Out of time for a pre-election day COVID-19 relief deal? House Speaker Nancy Pelosi told CNN’s State of the Union yesterday that she remains optimistic that Congress and the White House will reach a deal before November 3. But she and Treasury Secretary Steven Mnuchin remain at odds over key issues. President Trump continues to insist the GOP-controlled Senate would approve any bill the White House accepts. But Senate Republican leaders are increasingly public in their opposition to a big bill.
What do President Trump’s taxes reveal about his charitable giving? The New York Times continues its reporting on Trump’s taxes. Most of the president’s charitable tax deductions, $119.3 million worth, resulted from agreements to leave land undeveloped. But in several cases he had already canceled development plans. The New York attorney general is investigating whether two of three agreements involving conservation easements used improperly inflated land appraisals to maximize their tax benefits.
Trump paid $188,561 in taxes to China between 2013 and 2015. One of his companies, Trump International Hotels Management, holds a bank account in China, according to The New York Times, which also reports that China’s biggest state-controlled bank rented three floors in Trump Tower, which drew conflict of interest accusations for Trump.
What do Trump’s tax returns reveal about wealth inequality and economic growth? TPC’s Gene Steuerle argues that Trump’s returns show how the tax code exacerbates wealth inequality. If Congress focuses only on Trump’s own taxes it will miss an opportunity to address broader issues of fairness, equity, and economic growth.
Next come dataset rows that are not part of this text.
/-
Origin: expansion seat `planner-pub-hodgecm-pv14-g2-0`, handover 2026-08-18 (`HOME/pub-hodgecm-pv14-g2/lean/Pv14g2/PerL34/P43LeavesSmoke.lean`, md5 ad644ce7, 180 lines);
landed by the gen-6 packager in gate run 22 as `HodgeCM/PerL34/P43_leavesSmoke.lean` (import ^import Pv14g2\.PerL34\.P43Leaves\b→import HodgeCM.PerL34.P43_leaves ×1).
-/
/-
Origin: HOME/pub-hodgecm-pv14-g2/lean/Pv14g2/PerL34/P43LeavesSmoke.lean — session planner-pub-hodgecm-pv14-g2-0 (unit
pub-hodgecm-pv14-g2, DAG-NODE PROVER #14 gen 2).  Intended final place: `HodgeCM/PerL34/P43_leavesSmoke.lean`, AFTER my
`P43Leaves.lean` (ba24781a → `HodgeCM.PerL34.P43_leaves`).  PACKAGER: `import Pv14g2.PerL34.P43Leaves` becomes
`import HodgeCM.PerL34.P43_leaves`.  KERNEL vacuity guard; nothing in this file is used by the main chain.
-/
import Summits.HodgeConjecture.HodgeCM.PerL34.P43_leaves

/-!
# The Weil-level hypothesis set of seam S1 is jointly satisfiable WITH a non-zero theta vector

A vacuity guard one level BELOW pv03's `BallSpansSmoke` (which witnesses pv02's five `GroupInputs` Props, i.e. the
CONCLUSION of pv14's N33b capstone): here every HYPOTHESIS of `P43Leaves.groupInputs_of_weilLeaves` — a forms
dictionary with the datum's `Hol`, a theta-kernel model per `(i, χ)` with the datum's slices, a full `WeilTyping`
(the ten fields `Θ`, `hθ`, `hmulI/C/F`, `hcommIC/IF/CF/K`, and the typing identity
`hP : S[𝔭₊ ⊠ 𝟏] = isotypic ρ ρP ⊓ fixedSub ω_c` of pv14 `P43Isotypic`), N10 in invariant form, an (X1) record
`KTypeBridge` (simple `K`-types not embedding into `N`, generation of `P`, the slice dictionary), (X2), and the N33a
witness `θ(φ) ≠ 0` — is instantiated SIMULTANEOUSLY by closed terms over an elementary model:

* all three groups trivial (`Unit`), fibre `V = ℂ`, one index per type, `Γ = ⊤`;
* Fock model `S = ℂ` with all actions trivial, `θ(φ) =` the constant function `φ`, `S[𝔭₊ ⊠ 𝟏] = ⊤`
  (`= isotypic ⊓ fixedSub` for the trivial actions on `P = ℂ`), `Θ = id`;
* forms dictionary `Pminus = ∅`, `Cochain = Hol = ⊤`;
* `K`-type record: `R = ℂ`, `F_{0,0} = F_{1,1} = ℂ` (simple), `N = PUnit` (so nothing embeds), `P = ℂ` (generated by
  `id`), `act = 0`, `ι = 0`.

Hence the capstone FIRES on a concrete instance (`smoke_groupInputs`, `smoke_n33b`): none of its hypotheses is
contradictory on its own or jointly, and they do not secretly force `θ = 0` (`smoke_theta_ne_zero`).  What this does
NOT say: that PerL's actual objects satisfy them — that is the dictionary D2/D4/D6 (record fields labelled SETUP /
DEFINITIONAL / PRINT in `P43_leaves`, `P43_weilModel`, `CharSpansWeil`).
-/

set_option autoImplicit false

noncomputable section

namespace HodgeCM
namespace PerL34
namespace P43LeavesSmoke

open HodgeCM.PerL34.P43Leaves HodgeCM.PerL34.P43WeilModel HodgeCM.PerL34.P43Isotypic

/-- `φ ↦` the constant function `φ`. -/
def const (G : Type) : ℂ →ₗ[ℂ] (G → ℂ) where
  toFun φ := fun _ => φ
  map_add' _ _ := rfl
  map_smul' _ _ := rfl

/-- (Ported verbatim from the HodgeCMPerL package; no docstring in the source.) -/
@[simp] theorem const_apply (G : Type) (φ : ℂ) (x : G) : const G φ x = φ := rfl

/-- The toy theta-kernel model: trivial actions, `θ(φ) = const φ`, every vector of type `𝔭₊ ⊠ 𝟏`. -/
abbrev toyK : P43Forms.ThetaKernelData Unit Unit Unit ℂ ℂ where
  ωf := fun _ => LinearMap.id
  ωc := fun _ => LinearMap.id
  theta := const (Unit × Unit × Unit)
  Ptype := ⊤

/-- The toy `LineSpanData`: trivial groups, fibre `ℂ`, `Γ = ⊤`, one index per type, slices `θ(⊤)`, `Hol = ⊤`. -/
abbrev toyD : P43.LineSpanData where
  Ginf := Unit
  Gc := Unit
  Gf := Unit
  V := ℂ
  Γ := ⊤
  X := fun _ => Unit
  ThetaP := fun _ _ => toyK.ThetaP
  Hol := ⊤

/-- The toy forms dictionary: no `𝔭₋` operators, everything a cochain, everything holomorphic. -/
abbrev toyFD : P43Forms.FormsDictionary toyD.Ginf toyD.V where
  Pminus := ∅
  Cochain := ⊤
  Hol := ⊤

/-- The Fock model types per datum. -/
abbrev toyS : (i : Fin 2) → toyD.X i → Type := fun _ _ => ℂ

/-- The theta-kernel models per datum. -/
abbrev toyKf : (i : Fin 2) → (χ : toyD.X i) → P43Forms.ThetaKernelData toyD.Ginf toyD.Gc toyD.Gf toyD.V (toyS i χ) :=
  fun _ _ => toyK

/-- `K_c`-action on `𝔭₊` (trivial, `K_c = Unit`, `𝔭₊ = ℂ`). -/
abbrev toyρP : Unit → ℂ →ₗ[ℂ] ℂ := fun _ => LinearMap.id

/-- `ω|_{G_∞}` (trivial). -/
abbrev toyωinf : (i : Fin 2) → (χ : toyD.X i) → toyD.Ginf → toyS i χ →ₗ[ℂ] toyS i χ :=
  fun _ _ _ => LinearMap.id

/-- `ω|_{K_c}` (trivial). -/
abbrev toyρ : (i : Fin 2) → (χ : toyD.X i) → Unit → toyS i χ →ₗ[ℂ] toyS i χ := fun _ _ _ => LinearMap.id

/-- (Ported verbatim from the HodgeCMPerL package; no docstring in the source.) -/
theorem isotypic_triv_eq_top :
    isotypic (S := ℂ) (P := ℂ) (fun _ : Unit => LinearMap.id) (fun _ : Unit => LinearMap.id) = ⊤ := by
  refine eq_top_iff.2 fun φ _ => ?_
  have hid : IsKHom (S := ℂ) (P := ℂ) (fun _ : Unit => LinearMap.id) (fun _ : Unit => LinearMap.id)
      LinearMap.id := fun _ => rfl
  exact mem_isotypic_of_range _ _ hid φ

/-- (Ported verbatim from the HodgeCMPerL package; no docstring in the source.) -/
theorem fixedSub_triv_eq_top : fixedSub (S := ℂ) (fun _ : Unit => (LinearMap.id : ℂ →ₗ[ℂ] ℂ)) = ⊤ :=
  eq_top_iff.2 fun φ _ => (mem_fixedSub _ φ).2 fun _ => rfl

/-- **The Weil typing of the toy datum** — all ten fields discharged. -/
def toyW (i : Fin 2) (χ : toyD.X i) : WeilTyping (toyKf i χ) (toyωinf i χ) (toyρ i χ) toyρP where
  Θ := LinearMap.id
  hθ _ _ := rfl
  hmulI _ _ := rfl
  hmulC _ _ := rfl
  hmulF _ _ := rfl
  hcommIC _ _ := rfl
  hcommIF _ _ := rfl
  hcommCF _ _ := rfl
  hcommK _ _ := rfl
  hP := by
    show (⊤ : Submodule ℂ ℂ) = isotypic (fun _ : Unit => LinearMap.id) (fun _ : Unit => LinearMap.id) ⊓
      fixedSub (fun _ : Unit => (LinearMap.id : ℂ →ₗ[ℂ] ℂ))
    rw [isotypic_triv_eq_top, fixedSub_triv_eq_top, top_inf_eq]

/-- N10 in invariant form for the toy datum (`Γ = ⊤`, all actions trivial). -/
theorem toy_hΘ (i : Fin 2) (χ : toyD.X i) :
    ∀ γ ∈ toyD.Γ, (toyW i χ).Θ ∘ₗ (toyωinf i χ γ.1 ∘ₗ (toyKf i χ).ωc γ.2.1 ∘ₗ (toyKf i χ).ωf γ.2.2) =
      (toyW i χ).Θ :=
  fun _ _ => rfl

/-- (Ported verbatim from the HodgeCMPerL package; no docstring in the source.) -/
theorem generatedBy_self_eq_top : P43X1Bridge.generatedBy ℂ ℂ ℂ = ⊤ :=
  eq_top_iff.2 fun x _ =>
    (le_iSup (fun f : ℂ →ₗ[ℂ] ℂ => LinearMap.range f) LinearMap.id) (LinearMap.mem_range_self _ x)

/-- (Ported verbatim from the HodgeCMPerL package; no docstring in the source.) -/
theorem noEmbedding_punit : P43KTypes.NoEmbedding ℂ ℂ PUnit := fun g hg =>
  zero_ne_one (hg (Subsingleton.elim (g 0) (g 1)))

/-- **The (X1) record of the toy datum** — all fields discharged. -/
def toyX1 (i : Fin 2) (χ : toyD.X i) : KTypeBridge toyFD (toyKf i χ) where
  R := ℂ
  M₀ := ℂ
  M₁ := ℂ
  N := PUnit
  P := ℂ
  h₀ := noEmbedding_punit
  h₁ := noEmbedding_punit
  hgen := by rw [generatedBy_self_eq_top, top_sup_eq]
  act := 0
  ι := 0
  hdict X hX := ((Set.mem_empty_iff_false X).1 hX).elim
  hCoch _ _ := Submodule.mem_top

/-- (X2) for the toy dictionary (`Hol = ⊤`). -/
theorem toy_hX2 : P43Forms.HolomorphicOfPminus toyFD := fun _ _ _ => Submodule.mem_top

/-- The theta map of the toy model does not vanish on `S[𝔭₊ ⊠ 𝟏]`: `θ(1) = const 1 ≠ 0`. -/
theorem smoke_theta_ne_zero : toyK.theta 1 ≠ 0 := fun h =>
  one_ne_zero (show (1 : ℂ) = 0 from by simpa using congrFun h ((), (), ()))

/-- The N33a witness in the shape of `groupInputs_of_weilLeaves`. -/
theorem toy_hne : ∀ i : Fin 2, ∃ χ : toyD.X i, ∃ φ ∈ (toyKf i χ).Ptype, (toyKf i χ).theta φ ≠ 0 :=
  fun _ => ⟨(), 1, Submodule.mem_top, smoke_theta_ne_zero⟩

/-- **The capstone fires on the toy instance**: every hypothesis of `P43Leaves.groupInputs_of_weilLeaves` is a
closed term here, so the hypothesis set is jointly satisfiable together with `θ ≠ 0`. -/
theorem smoke_groupInputs :
    toyD.LeftInvariant ∧ toyD.CompactInvariant ∧ toyD.FiniteStable ∧ toyD.UHolomorphic ∧ toyD.SomeNonzero :=
  groupInputs_of_weilLeaves toyD toyS toyKf (fun _ _ => rfl) toyFD rfl toyρP toyωinf toyρ toyW toy_hΘ
    (fun i χ => ⟨toyX1 i χ⟩) toy_hX2 toy_hne

/-- N33b on the toy instance, from the same closed terms. -/
theorem smoke_n33b (i : Fin 2) (χ : toyD.X i) : P43Forms.N33b_statement toyFD (toyKf i χ) toyD.Γ :=
  n33b_of_weilLeaves toyD toyS toyKf toyFD toyρP toyωinf toyρ toyW toy_hΘ (fun i χ => ⟨toyX1 i χ⟩) toy_hX2 i χ

/-- **Joint satisfiability, stated**: there are a line-span datum and, over it, closed instances of every binder of
the capstone (recorded as the firing above) whose theta map is non-zero on the type-`𝔭₊ ⊠ 𝟏` vectors and whose five
group inputs hold. -/
theorem weilLeaves_satisfiable :
    ∃ D : P43.LineSpanData, (∀ i : Fin 2, ∃ χ : D.X i, D.ThetaP i χ ≠ ⊥) ∧
      D.LeftInvariant ∧ D.CompactInvariant ∧ D.FiniteStable ∧ D.UHolomorphic ∧ D.SomeNonzero :=
  ⟨toyD, smoke_groupInputs.2.2.2.2, smoke_groupInputs⟩

end P43LeavesSmoke
end PerL34
end HodgeCM

end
Who owns US stock? For the most part, foreigners and rich Americans. TPC’s Steve Rosenthal and Theo Burke illustrate a new TPC analysis. It found that in 2019 foreign investors owned about 40 percent of US corporate equity while tax-free retirement accounts of US households held about 30 percent. Only about 25 percent of corporate stock was held in taxable accounts of US investors. They’ll present their analysis tomorrow at NYU’s Tax Policy and Public Finance Colloquium and Seminar.
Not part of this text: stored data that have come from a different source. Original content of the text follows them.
/-- DICTIONARY AT `π/2` ⇒ CRUX (proved): `K_{π/2} = φ_i = id`, `Pu (π/2) = P_IK`, and the crux is Cardy
for `P_IK` on `K`-images (`Negative.crux_iff_cardyOnImages`, Smirnov's theorem inside). [folklore] -/
theorem crux_of_dictionary (h : ShearDictionaryAt (π / 2)) : CruxStatement := by
  show Summit.CriticalPhenomena.CardyFormulaZ2.Theses.CardyIKTransport.IKLinearTransport
  rw [crux_iff_cardyOnImages]
  refine ⟨ContinuousLinearEquiv.refl ℝ ℂ, fun R => ?_⟩
  have hK : ∀ z, (ContinuousLinearEquiv.refl ℝ ℂ) z = moduliShear (rhombAngle (π / 2)) z := by
    intro z; simp [rhombAngle_pi_div_two]
  have := h _ hK R
  rwa [Pu_pi_div_two] at this

/-- THE COMPOSITION (kernel-checked, no `sorry`): the five registered stub signatures imply the crux.
`flowIntegration` telescopes stub 5's local steps, `dictionary_of_flow` adds the anchor (stub 3),
`crux_of_dictionary` specialises to `u = π/2`. Stubs 1, 2, 4 enter as the hypotheses of stubs 4, 5.
[folklore] -/
theorem IKLinearTransport_of_stubs :
    (∀ (L : ℕ) [NeZero L], 3 ≤ L → CurveDiagramExchangeAt L) →
    (∃ c : ℝ, 0 < c ∧ ∀ u ∈ Set.Icc (π / 3) (π / 2), ∀ n : ℕ, 1 ≤ n → ∀ a b : ℤ,
      BoxCrossingBound c u n a b) →
    ShearDictionaryAt (π / 3) →
    ((∀ (L : ℕ) [NeZero L], 3 ≤ L → CurveDiagramExchangeAt L) →
      (∃ c : ℝ, 0 < c ∧ ∀ u ∈ Set.Icc (π / 3) (π / 2), ∀ n : ℕ, 1 ≤ n → ∀ a b : ℤ,
        BoxCrossingBound c u n a b) →
      ∀ R : ConformalRectangle, UniformLipschitzOn R) →
    ((∀ (L : ℕ) [NeZero L], 3 ≤ L → CurveDiagramExchangeAt L) →
      (∃ c : ℝ, 0 < c ∧ ∀ u ∈ Set.Icc (π / 3) (π / 2), ∀ n : ℕ, 1 ≤ n → ∀ a b : ℤ,
        BoxCrossingBound c u n a b) →
      (∀ R : ConformalRectangle, UniformLipschitzOn R) →
      ∀ R : ConformalRectangle, LocalTransportOn R) →
    CruxStatement := by
  intro hCDE hRSW hAnchor hLip hWard
  have hFlow := flowIntegration (hWard hCDE hRSW (hLip hCDE hRSW))
  exact crux_of_dictionary
    (dictionary_of_flow hAnchor hFlow (π / 2) ⟨by linarith [Real.pi_pos], le_rfl⟩)

/-! ## Registered stubs (the only `sorry`s of the line) -/

/-- STUB 1 · the pinned Yang–Baxter identity on every cylinder `ℤ/L`, `L ≥ 3`, for EVERY pair of
spectral parameters on the curve (the engine; annular dilute Temperley–Lieb at `n = 1`; size M–L). -/
theorem stub_CurveDiagramExchange : ∀ (L : ℕ) [NeZero L], 3 ≤ L → CurveDiagramExchangeAt L := by
  sorry

/-- STUB 2 · RSW for the homogeneous family `IK(u)`, uniformly in `u ∈ [π/3, π/2]` (no FKG: Gibbs–Markov
screening of the gauge at rate `(7-4√3)^d`, finite energy, exact self-duality, conditional FKG of the coin
layer given the colours; size L). -/
theorem stub_BoxCrossing :
    ∃ c : ℝ, 0 < c ∧ ∀ u ∈ Set.Icc (π / 3) (π / 2), ∀ n : ℕ, 1 ≤ n → ∀ a b : ℤ,
      BoxCrossingBound c u n a b := by
  sorry

/-- STUB 3 · the anchor: Cardy for the `u = π/3` member (site percolation on `𝕋` drawn on `ℤ²`) read on
`K_{π/3}`-images — Smirnov's theorem (proved in the tree) + gauge identification + crude-event glue
(size M–L; same content as the other line's `stub_CrudeCardyTri`). -/
theorem stub_AnchorCardyTri : ShearDictionaryAt (π / 3) := by
  sorry

/-- STUB 4 · bulk cancellation / boundary localisation: `u ↦ Pu u R δ` is Lipschitz uniformly in small
`δ` (exchange-flux conservation law from stub 1 + stub 2 + boundary 3-arm upper bounds; size L). -/
theorem stub_BulkCancellation :
    (∀ (L : ℕ) [NeZero L], 3 ≤ L → CurveDiagramExchangeAt L) →
      (∃ c : ℝ, 0 < c ∧ ∀ u ∈ Set.Icc (π / 3) (π / 2), ∀ n : ℕ, 1 ≤ n → ∀ a b : ℤ,
        BoxCrossingBound c u n a b) →
      ∀ R : ConformalRectangle, UniformLipschitzOn R := by
  sorry

/-- STUB 5 · THE HEART (Ward = Hadamard): the exchange-flux identity turns the model increment into the
boundary first moment, which is the window increment along the explicit flow `K_u = φ_{e^{iu}}`; boundary
3-arm ratio limits for `IK(u)` without FKG (size XL; the lead's stub; first milestone: its `u = π/3`
first-order instance `AnchorShearResponse`, line card). -/
theorem stub_WardHadamard :
    (∀ (L : ℕ) [NeZero L], 3 ≤ L → CurveDiagramExchangeAt L) →
      (∃ c : ℝ, 0 < c ∧ ∀ u ∈ Set.Icc (π / 3) (π / 2), ∀ n : ℕ, 1 ≤ n → ∀ a b : ℤ,
        BoxCrossingBound c u n a b) →
      (∀ R : ConformalRectangle, UniformLipschitzOn R) →
      ∀ R : ConformalRectangle, LocalTransportOn R := by
  sorry

/-- THE SKELETON THEOREM (D-0027 §3.3): concludes the crux `IKLinearTransport` BY NAME, modulo exactly
the five registered stubs `stub_*` (the only `sorry`s of this file). -/
theorem IKLinearTransport_of :
    Summit.CriticalPhenomena.CardyFormulaZ2.Theses.CardyIKTransport.IKLinearTransport :=
  IKLinearTransport_of_stubs stub_CurveDiagramExchange stub_BoxCrossing stub_AnchorCardyTri
    stub_BulkCancellation stub_WardHadamard

end Summit.CriticalPhenomena.CardyFormulaZ2.Cruxes.IKLinearTransport.AnchorWardShearFlow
Steuerle: A first-time homebuyer tax credit bests the mortgage interest deduction. TPC’s Gene Steuerle finds that Democratic presidential candidate Joe Biden’s proposed first-time homebuyer (or “down payment”) tax credit of up to $15,000 “is a significant improvement” over the current mortgage interest deduction. “A tax credit for first-time homebuyers focuses on homeownership rather than the accumulation of mortgage debt,” and the credit would target subsidies toward those who do not yet own a home.
Will the IRS be ready for the 2021 tax filing season? House Ways & Means Committee Chairman Richard Neal and oversight subcommittee chairman Bill Pascrell express concern about IRS capacity to handle tax returns, given the ongoing pandemic. “With the current backlogs, it appears the processing of 2019 returns likely will extend into 2021,” they wrote IRS Commissioner Charles Rettig. They asked whether the coming filing season will start on time, what its expected start date will be, and if the IRS is prepared for 2020 returns.